#' selects best annotations based on substructure annotations identified
#' by \code{\link{subStructure.Annotate}}
#' @description Most probable database annotations either automatically
#' decided based on substructure type detected by the
#' \code{\link{subStructure.Annotate}} or user supplied most probable annotations
#' one composite spectrum at a time. Additionally any substructure either
#' neutral loss or product ion with an available SMILES code will be matched
#' against all of the available annotations. The function utilizes the
#' \code{\link{cmp.similarity}} function set to mode 2 (using the size of the
#' descriptor intersection over the size of the smaller descriptor, to deal
#' with compounds that vary alot in size) of the ChemmineR package to calculate
#' the similarity of the substructure to the annotated structure. The average
#' score between 0-1 of all of the substructures annotated by the
#' \code{\link{subStructure.Annotate}}
#' function is returned in a new column in the
#' "Best Annotations" panel in the \code{\link{compMS2Explorer}} and the annotations ranked accordingly. Additionally, if
#' either a database annotation corresponds to a substructure type annotated
#' (e.g. glucuronide) or is the name of the database entry contains the substructure
#' name (case-insensitive) then this will be give a maximum top score of 1.
#'
#'
#' @param object a compMS2 class object
#' @param nameFeat character of a unique name of a single composite spectra of
#' interest. If not supplied (default) all most probable annotations are decided automatically
#' and for all composite spectra. Previous most probable annotations will not
#' be overwritten if the function is run more than once.
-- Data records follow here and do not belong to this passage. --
import Summits.Ventures.QEC.Census.CertChunks
import Summits.Ventures.QEC.Census.BB.BB72.Cert
import HarnessLib

/-!
# `BB72` — KERNEL-tier lower-bound replay, side Z, leaf file 3/10 (emitted by qec-search-7)

Bruteforce replay (CERT-FORMAT v1 §5.1, lemma L3) of the certificate `7e943c5a566adc43`: every Z-type operator of weight
`1 … 5` has nonzero syndrome (rows `cert.HX`) or is allow-listed (allow-list []). This file holds
9 packed chunk evaluations (`chunk1R`/`chunk2R` of `Census/CertChunks.lean` over `posList 72 cert.HX`), total
1495783 scan end points, each closed by `decide +kernel` — tier KERNEL (CERTIFIED): axioms ⊆ {propext, Classical.choice,
Quot.sound}. Assembled in `BB/BB72/KernelZ.lean`. Do not edit; re-emit (HOME/census/search-7/emit_kernel.py).
-/

namespace Summit.Ventures.QEC.Census.BB72

/-- Level-2 chunks `(3, j)`, `4 ≤ j < 9`, side Z of `BB72` (189715 end points): pass. -/
theorem kZ2_3_4 : chunk2R (leafTest []) (posList 72 cert.HX) 3 3 4 5 = true := by decide +kernel

/-- Level-2 chunks `(3, j)`, `9 ≤ j < 16`, side Z of `BB72` (195202 end points): pass. -/
theorem kZ2_3_9 : chunk2R (leafTest []) (posList 72 cert.HX) 3 3 9 7 = true := by decide +kernel

/-- Level-2 chunks `(3, j)`, `16 ≤ j < 28`, side Z of `BB72` (192113 end points): pass. -/
theorem kZ2_3_16 : chunk2R (leafTest []) (posList 72 cert.HX) 3 3 16 12 = true := by decide +kernel

/-- Level-2 chunks `(3, j)`, `28 ≤ j < 68`, side Z of `BB72` (102090 end points): pass. -/
theorem kZ2_3_28 : chunk2R (leafTest []) (posList 72 cert.HX) 3 3 28 40 = true := by decide +kernel

/-- Level-2 chunks `(4, j)`, `0 ≤ j < 4`, side Z of `BB72` (179271 end points): pass. -/
theorem kZ2_4_0 : chunk2R (leafTest []) (posList 72 cert.HX) 3 4 0 4 = true := by decide +kernel

/-- Level-2 chunks `(4, j)`, `4 ≤ j < 9`, side Z of `BB72` (180555 end points): pass. -/
theorem kZ2_4_4 : chunk2R (leafTest []) (posList 72 cert.HX) 3 4 4 5 = true := by decide +kernel

/-- Level-2 chunks `(4, j)`, `9 ≤ j < 16`, side Z of `BB72` (184786 end points): pass. -/
theorem kZ2_4_9 : chunk2R (leafTest []) (posList 72 cert.HX) 3 4 9 7 = true := by decide +kernel

/-- Level-2 chunks `(4, j)`, `16 ≤ j < 30`, side Z of `BB72` (197533 end points): pass. -/
theorem kZ2_4_16 : chunk2R (leafTest []) (posList 72 cert.HX) 3 4 16 14 = true := by decide +kernel

/-- Level-2 chunks `(4, j)`, `30 ≤ j < 67`, side Z of `BB72` (74518 end points): pass. -/
theorem kZ2_4_30 : chunk2R (leafTest []) (posList 72 cert.HX) 3 4 30 37 = true := by decide +kernel

end Summit.Ventures.QEC.Census.BB72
#' @param DBids unique database identifier for a specific composite spectrum, in
#' combination with nameFeat argument.
#' @param minTimesId numeric (default = 2) the minimum number of times a particular
#' substructure type must be identified for it to be considered. This helps to
#' limit consideration of neutral losses/fragments that have been identified
#' once for example by chance.
#' @param verbose logical if TRUE display progress bars.
#' @return a compMS2 class object with most probable annotation(s)
#' @seealso \code{\link{subStructure.Annotate}}, \code{\link{metID.dbAnnotate}},
#' \code{\link{cmp.similarity}}.
#' @examples
#' compMS2Example <- metID(compMS2Example, 'dbProb')
#' @export
setGeneric("metID.dbProb", function(object, ...) standardGeneric("metID.dbProb"))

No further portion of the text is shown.